(Stored data)
- - -
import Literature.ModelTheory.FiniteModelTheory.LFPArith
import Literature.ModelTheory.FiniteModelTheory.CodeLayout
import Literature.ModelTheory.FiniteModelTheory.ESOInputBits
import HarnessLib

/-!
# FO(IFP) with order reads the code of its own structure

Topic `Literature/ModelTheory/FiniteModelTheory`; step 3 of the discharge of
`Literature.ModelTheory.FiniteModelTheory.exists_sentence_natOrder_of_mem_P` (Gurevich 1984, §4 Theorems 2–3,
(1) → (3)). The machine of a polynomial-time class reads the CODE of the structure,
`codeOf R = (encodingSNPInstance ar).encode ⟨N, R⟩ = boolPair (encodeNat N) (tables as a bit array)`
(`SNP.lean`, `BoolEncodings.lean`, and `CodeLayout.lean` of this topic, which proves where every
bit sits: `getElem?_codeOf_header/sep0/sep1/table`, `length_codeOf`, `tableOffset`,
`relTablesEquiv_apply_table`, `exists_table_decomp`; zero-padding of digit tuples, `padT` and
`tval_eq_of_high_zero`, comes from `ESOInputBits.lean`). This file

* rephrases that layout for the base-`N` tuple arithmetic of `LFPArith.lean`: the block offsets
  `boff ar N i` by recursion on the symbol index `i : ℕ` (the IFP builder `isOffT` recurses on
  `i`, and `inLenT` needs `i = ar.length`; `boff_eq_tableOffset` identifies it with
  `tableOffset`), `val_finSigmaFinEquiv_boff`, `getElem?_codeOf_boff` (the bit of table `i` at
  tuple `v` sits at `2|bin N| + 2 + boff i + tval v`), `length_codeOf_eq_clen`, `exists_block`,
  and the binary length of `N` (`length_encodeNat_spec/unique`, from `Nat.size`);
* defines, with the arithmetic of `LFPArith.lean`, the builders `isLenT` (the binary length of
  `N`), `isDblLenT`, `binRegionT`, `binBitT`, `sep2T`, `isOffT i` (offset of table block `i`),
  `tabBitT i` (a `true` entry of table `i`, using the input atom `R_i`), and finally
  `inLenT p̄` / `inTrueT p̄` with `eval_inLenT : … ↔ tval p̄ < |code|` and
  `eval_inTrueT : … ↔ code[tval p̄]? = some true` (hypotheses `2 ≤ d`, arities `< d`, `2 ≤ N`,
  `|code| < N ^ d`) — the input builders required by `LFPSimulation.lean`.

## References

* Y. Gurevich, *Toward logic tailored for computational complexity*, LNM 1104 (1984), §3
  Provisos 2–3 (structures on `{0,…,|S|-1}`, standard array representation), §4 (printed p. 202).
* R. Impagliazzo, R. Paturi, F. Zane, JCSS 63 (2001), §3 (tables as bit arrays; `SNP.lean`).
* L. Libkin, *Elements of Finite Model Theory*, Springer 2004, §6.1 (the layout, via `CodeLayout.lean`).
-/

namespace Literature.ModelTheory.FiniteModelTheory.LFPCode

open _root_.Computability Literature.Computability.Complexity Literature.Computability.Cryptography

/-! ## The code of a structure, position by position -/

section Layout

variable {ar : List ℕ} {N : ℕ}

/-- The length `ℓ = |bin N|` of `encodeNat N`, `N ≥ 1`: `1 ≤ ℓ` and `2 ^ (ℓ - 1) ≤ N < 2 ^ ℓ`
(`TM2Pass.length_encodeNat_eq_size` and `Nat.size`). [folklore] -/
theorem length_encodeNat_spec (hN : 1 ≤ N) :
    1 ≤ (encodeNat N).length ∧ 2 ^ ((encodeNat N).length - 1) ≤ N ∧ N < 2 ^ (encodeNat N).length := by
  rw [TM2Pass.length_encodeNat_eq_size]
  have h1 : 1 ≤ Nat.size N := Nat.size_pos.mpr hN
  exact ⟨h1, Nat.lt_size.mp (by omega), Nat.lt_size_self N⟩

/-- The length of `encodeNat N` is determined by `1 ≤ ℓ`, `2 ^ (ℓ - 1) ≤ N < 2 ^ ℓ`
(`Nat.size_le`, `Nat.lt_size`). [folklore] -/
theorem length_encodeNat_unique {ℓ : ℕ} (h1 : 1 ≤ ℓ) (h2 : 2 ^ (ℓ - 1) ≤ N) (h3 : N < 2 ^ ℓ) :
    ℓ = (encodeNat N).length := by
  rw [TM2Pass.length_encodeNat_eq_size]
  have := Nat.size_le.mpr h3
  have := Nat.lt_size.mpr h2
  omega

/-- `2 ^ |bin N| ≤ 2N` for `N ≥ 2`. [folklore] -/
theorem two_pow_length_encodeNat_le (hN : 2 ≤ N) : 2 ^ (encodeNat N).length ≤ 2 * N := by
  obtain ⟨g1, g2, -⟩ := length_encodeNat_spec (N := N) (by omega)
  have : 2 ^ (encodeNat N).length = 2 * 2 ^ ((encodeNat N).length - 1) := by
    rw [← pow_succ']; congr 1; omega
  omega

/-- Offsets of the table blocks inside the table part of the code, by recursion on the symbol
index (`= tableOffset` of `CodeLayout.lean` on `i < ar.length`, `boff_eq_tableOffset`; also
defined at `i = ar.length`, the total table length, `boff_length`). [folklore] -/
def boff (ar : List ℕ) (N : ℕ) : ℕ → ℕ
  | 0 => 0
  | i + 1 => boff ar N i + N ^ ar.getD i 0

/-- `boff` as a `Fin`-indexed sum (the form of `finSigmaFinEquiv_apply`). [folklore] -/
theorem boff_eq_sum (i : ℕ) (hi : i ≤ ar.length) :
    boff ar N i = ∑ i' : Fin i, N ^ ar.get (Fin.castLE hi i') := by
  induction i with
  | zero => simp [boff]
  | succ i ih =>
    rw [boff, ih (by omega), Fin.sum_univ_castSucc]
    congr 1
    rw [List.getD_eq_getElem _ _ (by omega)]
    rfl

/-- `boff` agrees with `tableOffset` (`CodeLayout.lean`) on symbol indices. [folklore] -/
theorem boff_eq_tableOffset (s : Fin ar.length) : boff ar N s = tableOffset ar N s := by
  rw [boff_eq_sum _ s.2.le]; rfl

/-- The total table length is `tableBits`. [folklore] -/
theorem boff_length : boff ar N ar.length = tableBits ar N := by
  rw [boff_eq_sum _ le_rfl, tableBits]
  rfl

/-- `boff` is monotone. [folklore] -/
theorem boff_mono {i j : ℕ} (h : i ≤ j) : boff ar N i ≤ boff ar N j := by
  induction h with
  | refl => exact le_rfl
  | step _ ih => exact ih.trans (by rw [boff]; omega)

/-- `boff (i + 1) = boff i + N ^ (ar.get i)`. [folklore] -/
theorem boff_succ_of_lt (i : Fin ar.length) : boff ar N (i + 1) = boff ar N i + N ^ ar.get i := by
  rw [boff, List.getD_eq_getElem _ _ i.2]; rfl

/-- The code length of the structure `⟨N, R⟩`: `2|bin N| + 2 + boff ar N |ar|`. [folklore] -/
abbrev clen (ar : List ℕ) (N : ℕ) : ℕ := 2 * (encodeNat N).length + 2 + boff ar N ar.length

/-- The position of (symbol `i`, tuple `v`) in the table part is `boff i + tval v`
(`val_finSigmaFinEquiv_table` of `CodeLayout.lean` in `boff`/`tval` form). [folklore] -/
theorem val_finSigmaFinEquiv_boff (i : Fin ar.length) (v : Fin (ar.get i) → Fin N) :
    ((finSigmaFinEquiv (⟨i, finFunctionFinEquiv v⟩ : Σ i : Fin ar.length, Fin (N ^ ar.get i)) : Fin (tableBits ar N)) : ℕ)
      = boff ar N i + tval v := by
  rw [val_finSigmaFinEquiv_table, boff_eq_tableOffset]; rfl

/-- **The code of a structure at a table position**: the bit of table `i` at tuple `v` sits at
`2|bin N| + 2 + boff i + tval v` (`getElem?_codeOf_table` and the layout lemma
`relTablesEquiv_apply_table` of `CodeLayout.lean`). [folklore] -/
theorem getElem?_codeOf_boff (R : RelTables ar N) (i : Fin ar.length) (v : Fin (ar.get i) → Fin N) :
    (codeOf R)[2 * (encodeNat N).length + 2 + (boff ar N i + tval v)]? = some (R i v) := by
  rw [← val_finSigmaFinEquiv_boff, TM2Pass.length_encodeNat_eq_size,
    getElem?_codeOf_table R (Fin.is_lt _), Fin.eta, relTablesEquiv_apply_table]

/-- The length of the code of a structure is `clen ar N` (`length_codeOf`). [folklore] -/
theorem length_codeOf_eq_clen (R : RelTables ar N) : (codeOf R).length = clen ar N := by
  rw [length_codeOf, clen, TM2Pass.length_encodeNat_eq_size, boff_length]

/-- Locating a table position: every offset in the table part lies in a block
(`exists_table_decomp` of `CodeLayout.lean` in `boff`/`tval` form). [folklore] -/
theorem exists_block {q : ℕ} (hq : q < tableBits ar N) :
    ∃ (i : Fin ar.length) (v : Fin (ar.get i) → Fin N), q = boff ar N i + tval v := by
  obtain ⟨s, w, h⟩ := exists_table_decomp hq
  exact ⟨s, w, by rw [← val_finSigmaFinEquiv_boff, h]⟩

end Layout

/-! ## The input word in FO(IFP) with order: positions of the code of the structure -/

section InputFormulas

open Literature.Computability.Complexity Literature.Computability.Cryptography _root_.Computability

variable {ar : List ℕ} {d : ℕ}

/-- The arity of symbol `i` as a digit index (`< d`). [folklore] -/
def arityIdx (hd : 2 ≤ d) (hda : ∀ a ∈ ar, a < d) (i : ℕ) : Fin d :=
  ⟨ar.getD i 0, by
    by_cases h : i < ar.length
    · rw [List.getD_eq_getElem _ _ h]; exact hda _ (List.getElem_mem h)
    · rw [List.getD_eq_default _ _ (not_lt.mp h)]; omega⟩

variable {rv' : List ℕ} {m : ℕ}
- - -
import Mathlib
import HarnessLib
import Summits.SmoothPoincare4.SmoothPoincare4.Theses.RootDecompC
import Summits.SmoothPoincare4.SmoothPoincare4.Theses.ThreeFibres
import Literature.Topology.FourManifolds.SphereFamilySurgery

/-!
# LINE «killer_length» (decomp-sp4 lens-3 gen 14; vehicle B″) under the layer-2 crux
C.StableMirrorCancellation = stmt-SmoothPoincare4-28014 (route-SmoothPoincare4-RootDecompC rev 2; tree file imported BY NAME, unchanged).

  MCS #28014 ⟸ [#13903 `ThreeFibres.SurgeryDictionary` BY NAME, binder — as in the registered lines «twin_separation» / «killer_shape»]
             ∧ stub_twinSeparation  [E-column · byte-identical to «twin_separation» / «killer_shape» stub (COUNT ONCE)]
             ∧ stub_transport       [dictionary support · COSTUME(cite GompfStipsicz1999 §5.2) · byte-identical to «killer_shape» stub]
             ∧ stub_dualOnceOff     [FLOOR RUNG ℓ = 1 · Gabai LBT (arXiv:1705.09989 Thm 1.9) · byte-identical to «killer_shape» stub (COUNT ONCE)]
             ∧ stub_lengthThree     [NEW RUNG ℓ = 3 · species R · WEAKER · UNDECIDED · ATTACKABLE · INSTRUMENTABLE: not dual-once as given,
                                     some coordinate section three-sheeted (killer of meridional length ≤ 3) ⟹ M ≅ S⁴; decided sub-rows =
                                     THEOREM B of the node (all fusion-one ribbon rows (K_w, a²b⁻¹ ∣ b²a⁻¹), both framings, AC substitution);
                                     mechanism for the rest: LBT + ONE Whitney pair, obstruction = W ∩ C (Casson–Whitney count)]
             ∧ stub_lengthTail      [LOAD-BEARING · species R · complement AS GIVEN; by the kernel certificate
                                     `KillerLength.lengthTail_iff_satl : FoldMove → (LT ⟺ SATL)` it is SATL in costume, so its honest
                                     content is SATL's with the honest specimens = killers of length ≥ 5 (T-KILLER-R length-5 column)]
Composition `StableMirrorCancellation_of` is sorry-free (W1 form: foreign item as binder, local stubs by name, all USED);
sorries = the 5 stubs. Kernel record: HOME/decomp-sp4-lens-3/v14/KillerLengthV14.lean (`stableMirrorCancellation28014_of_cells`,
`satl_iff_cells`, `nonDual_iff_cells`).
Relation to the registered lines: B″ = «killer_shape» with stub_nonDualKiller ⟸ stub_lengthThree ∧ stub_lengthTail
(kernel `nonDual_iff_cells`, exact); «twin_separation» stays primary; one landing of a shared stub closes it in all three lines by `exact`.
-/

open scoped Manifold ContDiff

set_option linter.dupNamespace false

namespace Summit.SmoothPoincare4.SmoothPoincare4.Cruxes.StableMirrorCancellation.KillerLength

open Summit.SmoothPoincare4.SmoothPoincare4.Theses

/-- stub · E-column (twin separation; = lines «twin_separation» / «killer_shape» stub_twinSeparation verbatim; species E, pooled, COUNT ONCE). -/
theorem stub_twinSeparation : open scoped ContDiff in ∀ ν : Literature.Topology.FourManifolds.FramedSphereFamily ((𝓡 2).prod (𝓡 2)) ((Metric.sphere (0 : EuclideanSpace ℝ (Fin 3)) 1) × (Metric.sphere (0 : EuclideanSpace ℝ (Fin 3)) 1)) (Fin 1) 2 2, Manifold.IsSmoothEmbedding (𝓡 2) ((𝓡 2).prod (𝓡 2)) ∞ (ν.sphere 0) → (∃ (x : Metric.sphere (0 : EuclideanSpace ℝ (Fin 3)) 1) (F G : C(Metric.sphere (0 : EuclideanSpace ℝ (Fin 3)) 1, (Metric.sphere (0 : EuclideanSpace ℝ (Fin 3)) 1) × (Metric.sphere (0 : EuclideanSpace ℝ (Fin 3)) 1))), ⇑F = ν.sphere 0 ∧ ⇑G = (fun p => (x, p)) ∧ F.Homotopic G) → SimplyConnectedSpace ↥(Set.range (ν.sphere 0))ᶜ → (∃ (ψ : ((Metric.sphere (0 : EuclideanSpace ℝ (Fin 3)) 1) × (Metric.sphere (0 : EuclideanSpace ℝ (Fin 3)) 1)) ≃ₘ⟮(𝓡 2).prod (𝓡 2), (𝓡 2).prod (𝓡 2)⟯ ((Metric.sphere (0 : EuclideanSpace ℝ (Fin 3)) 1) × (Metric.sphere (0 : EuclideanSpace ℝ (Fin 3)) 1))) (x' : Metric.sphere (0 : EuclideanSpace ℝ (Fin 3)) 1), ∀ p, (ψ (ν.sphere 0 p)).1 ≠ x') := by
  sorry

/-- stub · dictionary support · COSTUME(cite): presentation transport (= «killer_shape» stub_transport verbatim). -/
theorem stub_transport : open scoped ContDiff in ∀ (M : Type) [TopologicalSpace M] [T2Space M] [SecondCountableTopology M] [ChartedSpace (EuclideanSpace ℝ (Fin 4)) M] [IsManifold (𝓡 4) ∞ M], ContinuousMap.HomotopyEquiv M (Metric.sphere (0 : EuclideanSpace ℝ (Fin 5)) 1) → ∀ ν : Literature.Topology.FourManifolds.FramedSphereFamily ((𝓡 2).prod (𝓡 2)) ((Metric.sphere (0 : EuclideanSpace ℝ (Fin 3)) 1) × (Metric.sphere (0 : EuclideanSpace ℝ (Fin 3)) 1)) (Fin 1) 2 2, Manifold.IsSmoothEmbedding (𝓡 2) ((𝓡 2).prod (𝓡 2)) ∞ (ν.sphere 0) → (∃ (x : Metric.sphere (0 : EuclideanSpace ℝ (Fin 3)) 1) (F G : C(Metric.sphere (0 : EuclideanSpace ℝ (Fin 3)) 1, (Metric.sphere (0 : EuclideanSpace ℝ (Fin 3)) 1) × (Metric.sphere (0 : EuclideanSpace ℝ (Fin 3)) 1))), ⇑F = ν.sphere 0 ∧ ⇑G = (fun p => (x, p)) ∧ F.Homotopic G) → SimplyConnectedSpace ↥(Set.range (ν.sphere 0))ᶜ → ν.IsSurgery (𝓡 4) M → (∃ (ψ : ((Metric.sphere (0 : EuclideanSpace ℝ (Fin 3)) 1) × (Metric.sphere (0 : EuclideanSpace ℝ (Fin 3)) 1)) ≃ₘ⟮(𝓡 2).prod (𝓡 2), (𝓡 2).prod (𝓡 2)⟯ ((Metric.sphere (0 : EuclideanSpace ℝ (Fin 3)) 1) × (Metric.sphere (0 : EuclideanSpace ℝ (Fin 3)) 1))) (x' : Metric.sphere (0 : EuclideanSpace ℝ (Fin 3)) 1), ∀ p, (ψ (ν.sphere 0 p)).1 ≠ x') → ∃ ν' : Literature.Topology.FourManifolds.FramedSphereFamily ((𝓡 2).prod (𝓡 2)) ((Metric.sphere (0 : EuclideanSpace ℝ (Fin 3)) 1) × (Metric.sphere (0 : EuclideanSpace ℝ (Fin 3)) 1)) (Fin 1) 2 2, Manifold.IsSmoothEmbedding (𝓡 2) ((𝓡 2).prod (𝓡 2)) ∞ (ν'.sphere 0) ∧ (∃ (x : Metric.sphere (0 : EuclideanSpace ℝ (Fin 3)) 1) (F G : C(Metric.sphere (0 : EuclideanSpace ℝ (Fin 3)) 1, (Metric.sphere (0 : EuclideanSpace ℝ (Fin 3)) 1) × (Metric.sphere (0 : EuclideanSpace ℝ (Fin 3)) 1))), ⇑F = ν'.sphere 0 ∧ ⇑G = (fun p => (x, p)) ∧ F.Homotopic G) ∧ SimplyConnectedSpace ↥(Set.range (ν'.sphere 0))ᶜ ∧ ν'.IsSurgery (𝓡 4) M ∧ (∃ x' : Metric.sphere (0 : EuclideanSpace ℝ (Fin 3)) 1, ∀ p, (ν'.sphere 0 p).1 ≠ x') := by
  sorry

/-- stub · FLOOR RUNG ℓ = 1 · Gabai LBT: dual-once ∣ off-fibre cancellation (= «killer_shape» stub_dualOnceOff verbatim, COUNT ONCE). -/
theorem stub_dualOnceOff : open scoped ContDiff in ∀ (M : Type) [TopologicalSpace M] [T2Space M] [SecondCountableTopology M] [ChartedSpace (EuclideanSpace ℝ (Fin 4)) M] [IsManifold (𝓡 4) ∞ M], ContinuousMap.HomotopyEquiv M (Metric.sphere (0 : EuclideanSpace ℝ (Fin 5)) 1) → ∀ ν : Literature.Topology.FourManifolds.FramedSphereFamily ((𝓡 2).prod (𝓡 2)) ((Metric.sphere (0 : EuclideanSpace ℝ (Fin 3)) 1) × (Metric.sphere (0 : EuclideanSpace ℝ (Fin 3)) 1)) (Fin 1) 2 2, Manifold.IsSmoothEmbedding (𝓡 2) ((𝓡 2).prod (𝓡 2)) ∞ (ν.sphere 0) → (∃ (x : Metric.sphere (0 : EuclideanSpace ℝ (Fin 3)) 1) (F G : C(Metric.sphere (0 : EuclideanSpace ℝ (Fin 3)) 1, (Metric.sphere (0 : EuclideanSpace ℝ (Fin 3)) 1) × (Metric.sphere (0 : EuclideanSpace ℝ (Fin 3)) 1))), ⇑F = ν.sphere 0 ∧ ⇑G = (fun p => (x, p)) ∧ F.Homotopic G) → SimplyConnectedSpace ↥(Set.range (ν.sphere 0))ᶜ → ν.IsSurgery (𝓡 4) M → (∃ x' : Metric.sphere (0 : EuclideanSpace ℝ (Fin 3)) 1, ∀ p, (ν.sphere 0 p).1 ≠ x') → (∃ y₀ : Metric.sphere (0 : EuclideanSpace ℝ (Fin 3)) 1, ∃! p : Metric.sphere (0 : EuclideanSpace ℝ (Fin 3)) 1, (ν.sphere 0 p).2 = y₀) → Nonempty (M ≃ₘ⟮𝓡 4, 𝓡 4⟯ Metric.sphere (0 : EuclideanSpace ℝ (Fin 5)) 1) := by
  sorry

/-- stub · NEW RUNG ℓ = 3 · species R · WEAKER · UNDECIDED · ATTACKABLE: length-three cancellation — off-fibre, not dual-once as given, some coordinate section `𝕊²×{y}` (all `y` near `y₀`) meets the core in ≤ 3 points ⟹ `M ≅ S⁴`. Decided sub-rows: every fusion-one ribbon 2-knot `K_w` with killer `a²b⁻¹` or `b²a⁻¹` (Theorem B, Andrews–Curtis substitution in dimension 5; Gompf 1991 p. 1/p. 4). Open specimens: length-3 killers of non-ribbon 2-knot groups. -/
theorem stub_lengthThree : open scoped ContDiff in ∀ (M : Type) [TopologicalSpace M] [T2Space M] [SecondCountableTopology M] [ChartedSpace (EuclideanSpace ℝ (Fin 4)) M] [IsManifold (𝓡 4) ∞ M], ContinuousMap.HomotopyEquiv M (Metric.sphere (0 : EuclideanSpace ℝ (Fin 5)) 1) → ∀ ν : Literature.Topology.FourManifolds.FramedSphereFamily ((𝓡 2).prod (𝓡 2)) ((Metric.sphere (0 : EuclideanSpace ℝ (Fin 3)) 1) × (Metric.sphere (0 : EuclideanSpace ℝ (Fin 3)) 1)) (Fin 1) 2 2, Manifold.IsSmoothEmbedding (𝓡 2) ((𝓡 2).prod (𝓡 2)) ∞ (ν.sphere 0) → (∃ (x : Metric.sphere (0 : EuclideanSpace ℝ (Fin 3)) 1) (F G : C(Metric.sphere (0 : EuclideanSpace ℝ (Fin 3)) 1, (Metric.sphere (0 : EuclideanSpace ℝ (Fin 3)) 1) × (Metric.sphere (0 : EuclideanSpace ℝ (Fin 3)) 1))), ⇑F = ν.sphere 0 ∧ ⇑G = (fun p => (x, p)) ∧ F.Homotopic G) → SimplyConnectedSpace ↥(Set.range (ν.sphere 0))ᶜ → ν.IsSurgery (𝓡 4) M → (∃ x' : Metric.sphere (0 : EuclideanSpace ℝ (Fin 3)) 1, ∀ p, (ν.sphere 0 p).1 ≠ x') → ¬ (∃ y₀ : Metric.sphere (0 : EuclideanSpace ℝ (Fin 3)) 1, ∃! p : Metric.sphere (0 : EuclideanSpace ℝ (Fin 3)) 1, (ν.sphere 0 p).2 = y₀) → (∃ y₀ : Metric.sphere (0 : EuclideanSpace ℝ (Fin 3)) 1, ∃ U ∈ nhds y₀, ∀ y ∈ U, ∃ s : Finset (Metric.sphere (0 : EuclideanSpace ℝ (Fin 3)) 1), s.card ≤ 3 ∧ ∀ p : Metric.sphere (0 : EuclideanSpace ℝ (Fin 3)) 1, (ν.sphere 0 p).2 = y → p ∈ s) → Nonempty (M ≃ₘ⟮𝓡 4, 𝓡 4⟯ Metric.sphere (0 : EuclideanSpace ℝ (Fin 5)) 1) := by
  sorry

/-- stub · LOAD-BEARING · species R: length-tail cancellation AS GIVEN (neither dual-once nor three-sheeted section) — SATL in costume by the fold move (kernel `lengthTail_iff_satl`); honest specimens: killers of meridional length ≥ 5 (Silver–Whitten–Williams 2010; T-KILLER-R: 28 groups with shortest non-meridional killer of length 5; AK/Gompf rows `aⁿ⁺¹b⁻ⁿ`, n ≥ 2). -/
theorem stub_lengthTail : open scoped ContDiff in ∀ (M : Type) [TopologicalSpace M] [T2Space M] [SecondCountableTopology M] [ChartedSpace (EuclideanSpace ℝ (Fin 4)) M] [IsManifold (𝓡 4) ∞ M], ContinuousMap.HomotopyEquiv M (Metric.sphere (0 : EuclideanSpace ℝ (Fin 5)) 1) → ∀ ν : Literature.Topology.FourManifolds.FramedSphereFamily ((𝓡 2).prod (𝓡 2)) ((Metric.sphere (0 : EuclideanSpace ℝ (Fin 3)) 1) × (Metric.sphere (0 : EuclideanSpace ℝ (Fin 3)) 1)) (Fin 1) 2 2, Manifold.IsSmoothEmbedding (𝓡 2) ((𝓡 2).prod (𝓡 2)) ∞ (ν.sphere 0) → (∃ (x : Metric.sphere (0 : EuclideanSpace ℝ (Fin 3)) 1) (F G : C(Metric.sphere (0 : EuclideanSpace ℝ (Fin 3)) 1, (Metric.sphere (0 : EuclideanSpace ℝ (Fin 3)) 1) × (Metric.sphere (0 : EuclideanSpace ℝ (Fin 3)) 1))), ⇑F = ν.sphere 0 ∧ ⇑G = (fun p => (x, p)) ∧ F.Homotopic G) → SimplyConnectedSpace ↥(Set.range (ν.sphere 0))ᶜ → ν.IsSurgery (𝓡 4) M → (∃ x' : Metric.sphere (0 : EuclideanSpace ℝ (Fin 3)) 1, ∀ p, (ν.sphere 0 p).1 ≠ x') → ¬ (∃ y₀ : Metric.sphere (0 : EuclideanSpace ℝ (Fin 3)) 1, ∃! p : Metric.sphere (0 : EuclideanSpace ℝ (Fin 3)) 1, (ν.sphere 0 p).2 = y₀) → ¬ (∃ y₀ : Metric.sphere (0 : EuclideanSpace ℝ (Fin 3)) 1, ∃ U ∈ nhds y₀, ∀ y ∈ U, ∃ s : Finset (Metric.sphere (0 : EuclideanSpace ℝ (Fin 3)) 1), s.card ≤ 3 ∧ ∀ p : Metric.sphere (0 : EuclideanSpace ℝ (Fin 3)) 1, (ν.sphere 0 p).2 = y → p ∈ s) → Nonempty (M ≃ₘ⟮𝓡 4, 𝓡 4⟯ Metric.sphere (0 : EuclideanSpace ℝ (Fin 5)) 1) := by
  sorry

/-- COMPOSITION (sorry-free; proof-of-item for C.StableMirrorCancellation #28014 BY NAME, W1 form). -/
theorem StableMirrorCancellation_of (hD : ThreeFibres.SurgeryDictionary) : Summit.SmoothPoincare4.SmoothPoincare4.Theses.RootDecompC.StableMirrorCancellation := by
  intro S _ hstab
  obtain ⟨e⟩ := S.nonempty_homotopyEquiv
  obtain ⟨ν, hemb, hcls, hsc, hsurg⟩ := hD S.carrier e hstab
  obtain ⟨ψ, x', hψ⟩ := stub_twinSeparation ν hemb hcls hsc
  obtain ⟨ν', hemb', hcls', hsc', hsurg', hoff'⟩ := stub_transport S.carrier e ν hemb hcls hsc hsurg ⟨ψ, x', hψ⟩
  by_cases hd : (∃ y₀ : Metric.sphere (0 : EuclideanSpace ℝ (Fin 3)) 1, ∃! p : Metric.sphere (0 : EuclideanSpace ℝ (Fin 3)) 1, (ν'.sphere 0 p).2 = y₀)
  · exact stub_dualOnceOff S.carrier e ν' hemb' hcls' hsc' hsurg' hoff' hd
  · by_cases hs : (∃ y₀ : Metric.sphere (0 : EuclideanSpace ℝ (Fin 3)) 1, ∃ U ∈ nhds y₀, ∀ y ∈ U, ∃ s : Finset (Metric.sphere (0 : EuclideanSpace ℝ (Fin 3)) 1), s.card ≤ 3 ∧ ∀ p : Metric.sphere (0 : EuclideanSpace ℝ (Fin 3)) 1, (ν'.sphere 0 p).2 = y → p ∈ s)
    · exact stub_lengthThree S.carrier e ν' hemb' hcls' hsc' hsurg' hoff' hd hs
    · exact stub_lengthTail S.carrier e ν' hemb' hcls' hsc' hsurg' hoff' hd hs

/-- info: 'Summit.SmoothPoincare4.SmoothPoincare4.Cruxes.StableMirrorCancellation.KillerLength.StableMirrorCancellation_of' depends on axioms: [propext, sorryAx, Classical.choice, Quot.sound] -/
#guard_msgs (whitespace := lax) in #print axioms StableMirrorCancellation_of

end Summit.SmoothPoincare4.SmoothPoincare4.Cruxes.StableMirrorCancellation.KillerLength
- - -
**EXERCISE DETAILS:** All lines above from the one containing "import Literature.ModelTheory.FiniteModelTheory.LFPArith" to the one containing "(1) → (3)). The" must be repeated exactly, both lines included, and no others.

**PROBLEM SOLUTION:**
import Literature.ModelTheory.FiniteModelTheory.LFPArith
import Literature.ModelTheory.FiniteModelTheory.CodeLayout
import Literature.ModelTheory.FiniteModelTheory.ESOInputBits
import HarnessLib

/-!
# FO(IFP) with order reads the code of its own structure

Topic `Literature/ModelTheory/FiniteModelTheory`; step 3 of the discharge of
`Literature.ModelTheory.FiniteModelTheory.exists_sentence_natOrder_of_mem_P` (Gurevich 1984, §4 Theorems 2–3,
(1) → (3)). The machine of a polynomial-time class reads the CODE of the structure,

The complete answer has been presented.